(Beginning of ENTRIES PROVIDED)
import Summits.Ventures.YMGap.Thresholds.BallCertificateTwo
import Summits.Ventures.YMGap.Thresholds.BallPieceThreeA
import Summits.Ventures.YMGap.Thresholds.BallPieceThreeB
import Summits.Ventures.YMGap.Thresholds.BallPieceThreeC
import Summits.Ventures.YMGap.Thresholds.BallPieceThreeD
import Summits.Ventures.YMGap.Thresholds.BallPieceThreeE
import Summits.Ventures.YMGap.Thresholds.BallPieceThreeF
import Summits.Ventures.YMGap.Thresholds.BallPieceThreeG
import Summits.Ventures.YMGap.Thresholds.BallPieceThreeH
import Summits.Ventures.YMGap.Thresholds.BallPieceThreeI
import Summits.Ventures.YMGap.Thresholds.BallPieceThreeJ
import HarnessLib

/-!
# The ball-flux certificate, rung 1/2: the certificate on `0 < κ ≤ 3` assembled from `ball_certificate2` (`κ ≤ 2`)
and the ten certified pieces covering `(2, 3]` (pub-ymgap track (a), A4-K kernel port) — no mass-gap claim

HONEST FRAMING. Kernel bookkeeping: `ball_certificate3` has the statement of the tree's `ball_certificate127` with
`12/7 ↦ 3` (one-link laws with `‖B‖_op ≤ 3/4`, Wilson `β_W ≤ 1/2` on the slab door); below `2` it IS
`ball_certificate2`; on `(2, 3]` it is engine-2's certified pieces `BallPieceThreeA … J` (cell pub-ymgap,
`pub-ymgap-engine-2/A4K-CERT.md`, generator `leanwork/gen_cert_three.py`).  Also `brackets3`: the facts `1 ≤ Z`,
`1/4 ≤ z_B`, `z_B < Z/4` on `(2, 3]` from the pieces' cancellation brackets (input of the covariance file).  Elementary real
arithmetic; no statement about lattice measures, confinement or the mass gap; no number of any ledger moves here.
-/

noncomputable section

open MeasureTheory Filter Finset Real intervalIntegral
open scoped NNReal Quaternion Matrix BigOperators Topology Nat
open Matrix Complex
open Literature.MathematicalPhysics.QuantumLattice (su2Quat)
open Literature.MathematicalPhysics.QuantumFieldTheory
open Summit.Ventures.YMGap.BallBracketsThree
open Summit.Ventures.YMGap.BallCertificateTwo (ball_certificate2)
open Summit.Ventures.YMGap.BallPieceThreeA (piece_brackets_qa cancel_piece_qa cert_arith_qa)
open Summit.Ventures.YMGap.BallPieceThreeB (piece_brackets_qb cancel_piece_qb cert_arith_qb)
open Summit.Ventures.YMGap.BallPieceThreeC (piece_brackets_qc cancel_piece_qc cert_arith_qc)
open Summit.Ventures.YMGap.BallPieceThreeD (piece_brackets_qd cancel_piece_qd cert_arith_qd)
open Summit.Ventures.YMGap.BallPieceThreeE (piece_brackets_qe cancel_piece_qe cert_arith_qe)
open Summit.Ventures.YMGap.BallPieceThreeF (piece_brackets_qf cancel_piece_qf cert_arith_qf)
open Summit.Ventures.YMGap.BallPieceThreeG (piece_brackets_qg cancel_piece_qg cert_arith_qg)
open Summit.Ventures.YMGap.BallPieceThreeH (piece_brackets_qh cancel_piece_qh cert_arith_qh)
open Summit.Ventures.YMGap.BallPieceThreeI (piece_brackets_qi cancel_piece_qi cert_arith_qi)
open Summit.Ventures.YMGap.BallPieceThreeJ (piece_brackets_qj cancel_piece_qj cert_arith_qj)

namespace Summit.Ventures.YMGap.BallCertificateThree

/-- **The rational brackets `1 ≤ Z`, `1/4 ≤ z_B < Z/4` on `2 < κ ≤ 3`** from the pieces' cancellation brackets. [folklore] -/
theorem brackets3 {κ Z zB : ℝ} (h2 : 2 < κ) (hκ1 : κ ≤ 3)
    (hZ : Z = ∫ g : Matrix.specialUnitaryGroup (Fin 2) ℂ, Real.exp (κ * (su2Quat g).re) ∂(haarProbability (Matrix.specialUnitaryGroup (Fin 2) ℂ)))
    (hzB : zB = ∫ r in (0:ℝ)..1, r ^ 3 * ∫ g : Matrix.specialUnitaryGroup (Fin 2) ℂ, Real.exp (κ * r * (su2Quat g).re) ∂(haarProbability (Matrix.specialUnitaryGroup (Fin 2) ℂ))) :
    1 ≤ Z ∧ 1 / 4 ≤ zB ∧ zB < Z / 4 := by
  have hκ : 0 ≤ κ := by linarith
  obtain ⟨hZl, hZu⟩ := Z_bracket3 hκ hκ1
  obtain ⟨hZpl, hZpu⟩ := Zp_bracket3 hκ hκ1
  obtain ⟨hBl, hBu⟩ := zB_bracket3 hκ hκ1
  rw [← hZ] at hZl hZu
  rw [← hzB] at hBl hBu
  rcases le_or_gt κ (61 / 28) with hA | hA
  · have hb := cancel_piece_qa h2.le hA hZl hZu hZpl hZpu hBl hBu
    have hgap : 2127 / 10000 ≤ Z - 4 * zB := hb.2.2.2.2.2.2
    exact ⟨hb.1, hb.2.1, by linarith⟩
  rcases le_or_gt κ (65 / 28) with hB | hB
  · have hb := cancel_piece_qb hA.le hB hZl hZu hZpl hZpu hBl hBu
    have hgap : 1319 / 5000 ≤ Z - 4 * zB := hb.2.2.2.2.2.2
    exact ⟨hb.1, hb.2.1, by linarith⟩
  rcases le_or_gt κ (69 / 28) with hC | hC
  · have hb := cancel_piece_qc hB.le hC hZl hZu hZpl hZpu hBl hBu
    have hgap : 3111 / 10000 ≤ Z - 4 * zB := hb.2.2.2.2.2.2
    exact ⟨hb.1, hb.2.1, by linarith⟩
  rcases le_or_gt κ (18 / 7) with hD | hD
  · have hb := cancel_piece_qd hC.le hD hZl hZu hZpl hZpu hBl hBu
    have hgap : 3649 / 10000 ≤ Z - 4 * zB := hb.2.2.2.2.2.2
    exact ⟨hb.1, hb.2.1, by linarith⟩
  rcases le_or_gt κ (75 / 28) with hE | hE
  · have hb := cancel_piece_qe hD.le hE hZl hZu hZpl hZpu hBl hBu
    have hgap : 41 / 100 ≤ Z - 4 * zB := hb.2.2.2.2.2.2
    exact ⟨hb.1, hb.2.1, by linarith⟩
  rcases le_or_gt κ (11 / 4) with hF | hF
  · have hb := cancel_piece_qf hE.le hF hZl hZu hZpl hZpu hBl hBu
    have hgap : 1149 / 2500 ≤ Z - 4 * zB := hb.2.2.2.2.2.2
    exact ⟨hb.1, hb.2.1, by linarith⟩
  rcases le_or_gt κ (79 / 28) with hG | hG
  · have hb := cancel_piece_qg hF.le hG hZl hZu hZpl hZpu hBl hBu
    have hgap : 4953 / 10000 ≤ Z - 4 * zB := hb.2.2.2.2.2.2
    exact ⟨hb.1, hb.2.1, by linarith⟩
  rcases le_or_gt κ (81 / 28) with hH | hH
  · have hb := cancel_piece_qh hG.le hH hZl hZu hZpl hZpu hBl hBu
    have hgap : 2667 / 5000 ≤ Z - 4 * zB := hb.2.2.2.2.2.2
    exact ⟨hb.1, hb.2.1, by linarith⟩
  rcases le_or_gt κ (83 / 28) with hI | hI
  · have hb := cancel_piece_qi hH.le hI hZl hZu hZpl hZpu hBl hBu
    have hgap : 287 / 500 ≤ Z - 4 * zB := hb.2.2.2.2.2.2
    exact ⟨hb.1, hb.2.1, by linarith⟩
  have hb := cancel_piece_qj hI.le hκ1 hZl hZu hZpl hZpu hBl hBu
  have hgap : 6171 / 10000 ≤ Z - 4 * zB := hb.2.2.2.2.2.2
  exact ⟨hb.1, hb.2.1, by linarith⟩

/-- **The ball-flux certificate on the range `0 < κ ≤ 3`** — the statement of `ball_certificate127` ∕ `ball_certificate2`
with the range extended to `3`; below `2`: `ball_certificate2`; on the ten pieces above: their `cert_arith`. [folklore] -/
theorem ball_certificate3 {κ Z Zp zB m2 J41 J52 J61 J72 J63 J74 : ℝ} (hκ0 : 0 < κ) (hκ1 : κ ≤ 3)
    (hZ : Z = ∫ g : Matrix.specialUnitaryGroup (Fin 2) ℂ, Real.exp (κ * (su2Quat g).re) ∂haarProbability (Matrix.specialUnitaryGroup (Fin 2) ℂ))
    (hZp : Zp = ∫ g : Matrix.specialUnitaryGroup (Fin 2) ℂ, (su2Quat g).re * Real.exp (κ * (su2Quat g).re)
        ∂haarProbability (Matrix.specialUnitaryGroup (Fin 2) ℂ))
    (hzB : zB = ∫ r in (0:ℝ)..1, r ^ 3 * ∫ g : Matrix.specialUnitaryGroup (Fin 2) ℂ,
        Real.exp (κ * r * (su2Quat g).re) ∂haarProbability (Matrix.specialUnitaryGroup (Fin 2) ℂ))
    (hm2 : m2 = ∫ r in (0:ℝ)..1, r ^ 5 * ∫ g : Matrix.specialUnitaryGroup (Fin 2) ℂ,
        Real.exp (κ * r * (su2Quat g).re) ∂haarProbability (Matrix.specialUnitaryGroup (Fin 2) ℂ))
    (hJ41 : J41 = ∫ r in (0:ℝ)..1, r ^ 4 * ∫ g : Matrix.specialUnitaryGroup (Fin 2) ℂ,
        (su2Quat g).re * Real.exp (κ * r * (su2Quat g).re) ∂haarProbability (Matrix.specialUnitaryGroup (Fin 2) ℂ))
    (hJ52 : J52 = ∫ r in (0:ℝ)..1, r ^ 5 * ∫ g : Matrix.specialUnitaryGroup (Fin 2) ℂ,
        (su2Quat g).re ^ 2 * Real.exp (κ * r * (su2Quat g).re) ∂haarProbability (Matrix.specialUnitaryGroup (Fin 2) ℂ))
    (hJ61 : J61 = ∫ r in (0:ℝ)..1, r ^ 6 * ∫ g : Matrix.specialUnitaryGroup (Fin 2) ℂ,
        (su2Quat g).re * Real.exp (κ * r * (su2Quat g).re) ∂haarProbability (Matrix.specialUnitaryGroup (Fin 2) ℂ))
    (hJ72 : J72 = ∫ r in (0:ℝ)..1, r ^ 7 * ∫ g : Matrix.specialUnitaryGroup (Fin 2) ℂ,
        (su2Quat g).re ^ 2 * Real.exp (κ * r * (su2Quat g).re) ∂haarProbability (Matrix.specialUnitaryGroup (Fin 2) ℂ))
    (hJ63 : J63 = ∫ r in (0:ℝ)..1, r ^ 6 * ∫ g : Matrix.specialUnitaryGroup (Fin 2) ℂ,
        (su2Quat g).re ^ 3 * Real.exp (κ * r * (su2Quat g).re) ∂haarProbability (Matrix.specialUnitaryGroup (Fin 2) ℂ))
    (hJ74 : J74 = ∫ r in (0:ℝ)..1, r ^ 7 * ∫ g : Matrix.specialUnitaryGroup (Fin 2) ℂ,
        (su2Quat g).re ^ 4 * Real.exp (κ * r * (su2Quat g).re) ∂haarProbability (Matrix.specialUnitaryGroup (Fin 2) ℂ)) :
    16 * m2 * ((κ * (1 - κ ^ 2 / 20) - 4 * (Zp / Z)) ^ 2 * zB
        + 2 * (κ * (1 - κ ^ 2 / 20) - 4 * (Zp / Z)) * (κ ^ 2 / 4 - κ * (Zp / Z)) * J41
        + ((κ ^ 2 / 4 - κ * (Zp / Z)) ^ 2 + 2 * (κ * (1 - κ ^ 2 / 20) - 4 * (Zp / Z)) * (κ ^ 3 / 20)) * J52
        + 2 * (κ ^ 2 / 4 - κ * (Zp / Z)) * (κ ^ 3 / 20) * J63 + (κ ^ 3 / 20) ^ 2 * J74) * zB
      ≤ (Z ^ 2 - 16 * zB ^ 2) * (zB - ((1 - κ ^ 2 / 20) ^ 2 * zB + 2 * (1 - κ ^ 2 / 20) * (κ ^ 2 / 20) * J52
          - 2 * (1 - κ ^ 2 / 20) * (Zp / Z) * J41 + (κ ^ 2 / 20) ^ 2 * J72 - 2 * (κ ^ 2 / 20) * (Zp / Z) * J61
          + (Zp / Z) ^ 2 * m2)) := by
  rcases le_or_gt κ 2 with h2 | h2
  · exact ball_certificate2 hκ0 h2 hZ hZp hzB hm2 hJ41 hJ52 hJ61 hJ72 hJ63 hJ74
  have hκ : 0 ≤ κ := hκ0.le
  obtain ⟨hZl, hZu⟩ := Z_bracket3 hκ hκ1
  obtain ⟨hZpl, hZpu⟩ := Zp_bracket3 hκ hκ1
  obtain ⟨hBl, hBu⟩ := zB_bracket3 hκ hκ1
  have hm2l : 0 ≤ ∫ r in (0:ℝ)..1, r ^ 5 * ∫ g : Matrix.specialUnitaryGroup (Fin 2) ℂ, Real.exp (κ * r * (su2Quat g).re) ∂(haarProbability (Matrix.specialUnitaryGroup (Fin 2) ℂ)) := by
    simpa using ball_nonneg3 0 5 hκ hκ1
  subst hZ hZp hzB hm2 hJ41 hJ52 hJ61 hJ72 hJ63 hJ74
  rcases le_or_gt κ (61 / 28) with hA | hA
  · obtain ⟨b1, b2, b3, b4, b5, b6, b7, b8, b9, b10, b11, b12, b13, b14⟩ := piece_brackets_qa h2.le hA
    obtain ⟨-, -, c1, c2, c3, c4, c5⟩ := cancel_piece_qa h2.le hA hZl hZu hZpl hZpu hBl hBu
    exact cert_arith_qa h2.le hA b1 b2 b3 b4 b5 b6 hm2l b7 b8 b9 b10 b11 (ball_nonneg3 2 7 hκ hκ1) b12
      (ball_nonneg3 3 6 hκ hκ1) b13 (ball_nonneg3 4 7 hκ hκ1) b14 c1 c2 c3 c4 c5
  rcases le_or_gt κ (65 / 28) with hB | hB
  · obtain ⟨b1, b2, b3, b4, b5, b6, b7, b8, b9, b10, b11, b12, b13, b14⟩ := piece_brackets_qb hA.le hB
    obtain ⟨-, -, c1, c2, c3, c4, c5⟩ := cancel_piece_qb hA.le hB hZl hZu hZpl hZpu hBl hBu
    exact cert_arith_qb hA.le hB b1 b2 b3 b4 b5 b6 hm2l b7 b8 b9 b10 b11 (ball_nonneg3 2 7 hκ hκ1) b12
      (ball_nonneg3 3 6 hκ hκ1) b13 (ball_nonneg3 4 7 hκ hκ1) b14 c1 c2 c3 c4 c5
  rcases le_or_gt κ (69 / 28) with hC | hC
  · obtain ⟨b1, b2, b3, b4, b5, b6, b7, b8, b9, b10, b11, b12, b13, b14⟩ := piece_brackets_qc hB.le hC
    obtain ⟨-, -, c1, c2, c3, c4, c5⟩ := cancel_piece_qc hB.le hC hZl hZu hZpl hZpu hBl hBu
    exact cert_arith_qc hB.le hC b1 b2 b3 b4 b5 b6 hm2l b7 b8 b9 b10 b11 (ball_nonneg3 2 7 hκ hκ1) b12
      (ball_nonneg3 3 6 hκ hκ1) b13 (ball_nonneg3 4 7 hκ hκ1) b14 c1 c2 c3 c4 c5
  rcases le_or_gt κ (18 / 7) with hD | hD
  · obtain ⟨b1, b2, b3, b4, b5, b6, b7, b8, b9, b10, b11, b12, b13, b14⟩ := piece_brackets_qd hC.le hD
    obtain ⟨-, -, c1, c2, c3, c4, c5⟩ := cancel_piece_qd hC.le hD hZl hZu hZpl hZpu hBl hBu
    exact cert_arith_qd hC.le hD b1 b2 b3 b4 b5 b6 hm2l b7 b8 b9 b10 b11 (ball_nonneg3 2 7 hκ hκ1) b12
      (ball_nonneg3 3 6 hκ hκ1) b13 (ball_nonneg3 4 7 hκ hκ1) b14 c1 c2 c3 c4 c5
  rcases le_or_gt κ (75 / 28) with hE | hE
  · obtain ⟨b1, b2, b3, b4, b5, b6, b7, b8, b9, b10, b11, b12, b13, b14⟩ := piece_brackets_qe hD.le hE
    obtain ⟨-, -, c1, c2, c3, c4, c5⟩ := cancel_piece_qe hD.le hE hZl hZu hZpl hZpu hBl hBu
    exact cert_arith_qe hD.le hE b1 b2 b3 b4 b5 b6 hm2l b7 b8 b9 b10 b11 (ball_nonneg3 2 7 hκ hκ1) b12
      (ball_nonneg3 3 6 hκ hκ1) b13 (ball_nonneg3 4 7 hκ hκ1) b14 c1 c2 c3 c4 c5
  rcases le_or_gt κ (11 / 4) with hF | hF
  · obtain ⟨b1, b2, b3, b4, b5, b6, b7, b8, b9, b10, b11, b12, b13, b14⟩ := piece_brackets_qf hE.le hF
    obtain ⟨-, -, c1, c2, c3, c4, c5⟩ := cancel_piece_qf hE.le hF hZl hZu hZpl hZpu hBl hBu
    exact cert_arith_qf hE.le hF b1 b2 b3 b4 b5 b6 hm2l b7 b8 b9 b10 b11 (ball_nonneg3 2 7 hκ hκ1) b12
      (ball_nonneg3 3 6 hκ hκ1) b13 (ball_nonneg3 4 7 hκ hκ1) b14 c1 c2 c3 c4 c5
  rcases le_or_gt κ (79 / 28) with hG | hG
  · obtain ⟨b1, b2, b3, b4, b5, b6, b7, b8, b9, b10, b11, b12, b13, b14⟩ := piece_brackets_qg hF.le hG
    obtain ⟨-, -, c1, c2, c3, c4, c5⟩ := cancel_piece_qg hF.le hG hZl hZu hZpl hZpu hBl hBu
    exact cert_arith_qg hF.le hG b1 b2 b3 b4 b5 b6 hm2l b7 b8 b9 b10 b11 (ball_nonneg3 2 7 hκ hκ1) b12
      (ball_nonneg3 3 6 hκ hκ1) b13 (ball_nonneg3 4 7 hκ hκ1) b14 c1 c2 c3 c4 c5
  rcases le_or_gt κ (81 / 28) with hH | hH
  · obtain ⟨b1, b2, b3, b4, b5, b6, b7, b8, b9, b10, b11, b12, b13, b14⟩ := piece_brackets_qh hG.le hH
    obtain ⟨-, -, c1, c2, c3, c4, c5⟩ := cancel_piece_qh hG.le hH hZl hZu hZpl hZpu hBl hBu
    exact cert_arith_qh hG.le hH b1 b2 b3 b4 b5 b6 hm2l b7 b8 b9 b10 b11 (ball_nonneg3 2 7 hκ hκ1) b12
      (ball_nonneg3 3 6 hκ hκ1) b13 (ball_nonneg3 4 7 hκ hκ1) b14 c1 c2 c3 c4 c5
  rcases le_or_gt κ (83 / 28) with hI | hI
  · obtain ⟨b1, b2, b3, b4, b5, b6, b7, b8, b9, b10, b11, b12, b13, b14⟩ := piece_brackets_qi hH.le hI
    obtain ⟨-, -, c1, c2, c3, c4, c5⟩ := cancel_piece_qi hH.le hI hZl hZu hZpl hZpu hBl hBu
    exact cert_arith_qi hH.le hI b1 b2 b3 b4 b5 b6 hm2l b7 b8 b9 b10 b11 (ball_nonneg3 2 7 hκ hκ1) b12
      (ball_nonneg3 3 6 hκ hκ1) b13 (ball_nonneg3 4 7 hκ hκ1) b14 c1 c2 c3 c4 c5
  obtain ⟨b1, b2, b3, b4, b5, b6, b7, b8, b9, b10, b11, b12, b13, b14⟩ := piece_brackets_qj hI.le hκ1
  obtain ⟨-, -, c1, c2, c3, c4, c5⟩ := cancel_piece_qj hI.le hκ1 hZl hZu hZpl hZpu hBl hBu
  exact cert_arith_qj hI.le hκ1 b1 b2 b3 b4 b5 b6 hm2l b7 b8 b9 b10 b11 (ball_nonneg3 2 7 hκ hκ1) b12
    (ball_nonneg3 3 6 hκ hκ1) b13 (ball_nonneg3 4 7 hκ hκ1) b14 c1 c2 c3 c4 c5

end Summit.Ventures.YMGap.BallCertificateThree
(End of ENTRIES PROVIDED)
:: WORK TO BE COMPLETED ::
From the entries above, give again exactly the lines running from the line with "(Zp / Z)) * J41" to the line with "3 / 20)) * J52"; include both of those lines.

:: SOLUTION TO THIS PROBLEM ::
        + 2 * (κ * (1 - κ ^ 2 / 20) - 4 * (Zp / Z)) * (κ ^ 2 / 4 - κ * (Zp / Z)) * J41
        + ((κ ^ 2 / 4 - κ * (Zp / Z)) ^ 2 + 2 * (κ * (1 - κ ^ 2 / 20) - 4 * (Zp / Z)) * (κ ^ 3 / 20)) * J52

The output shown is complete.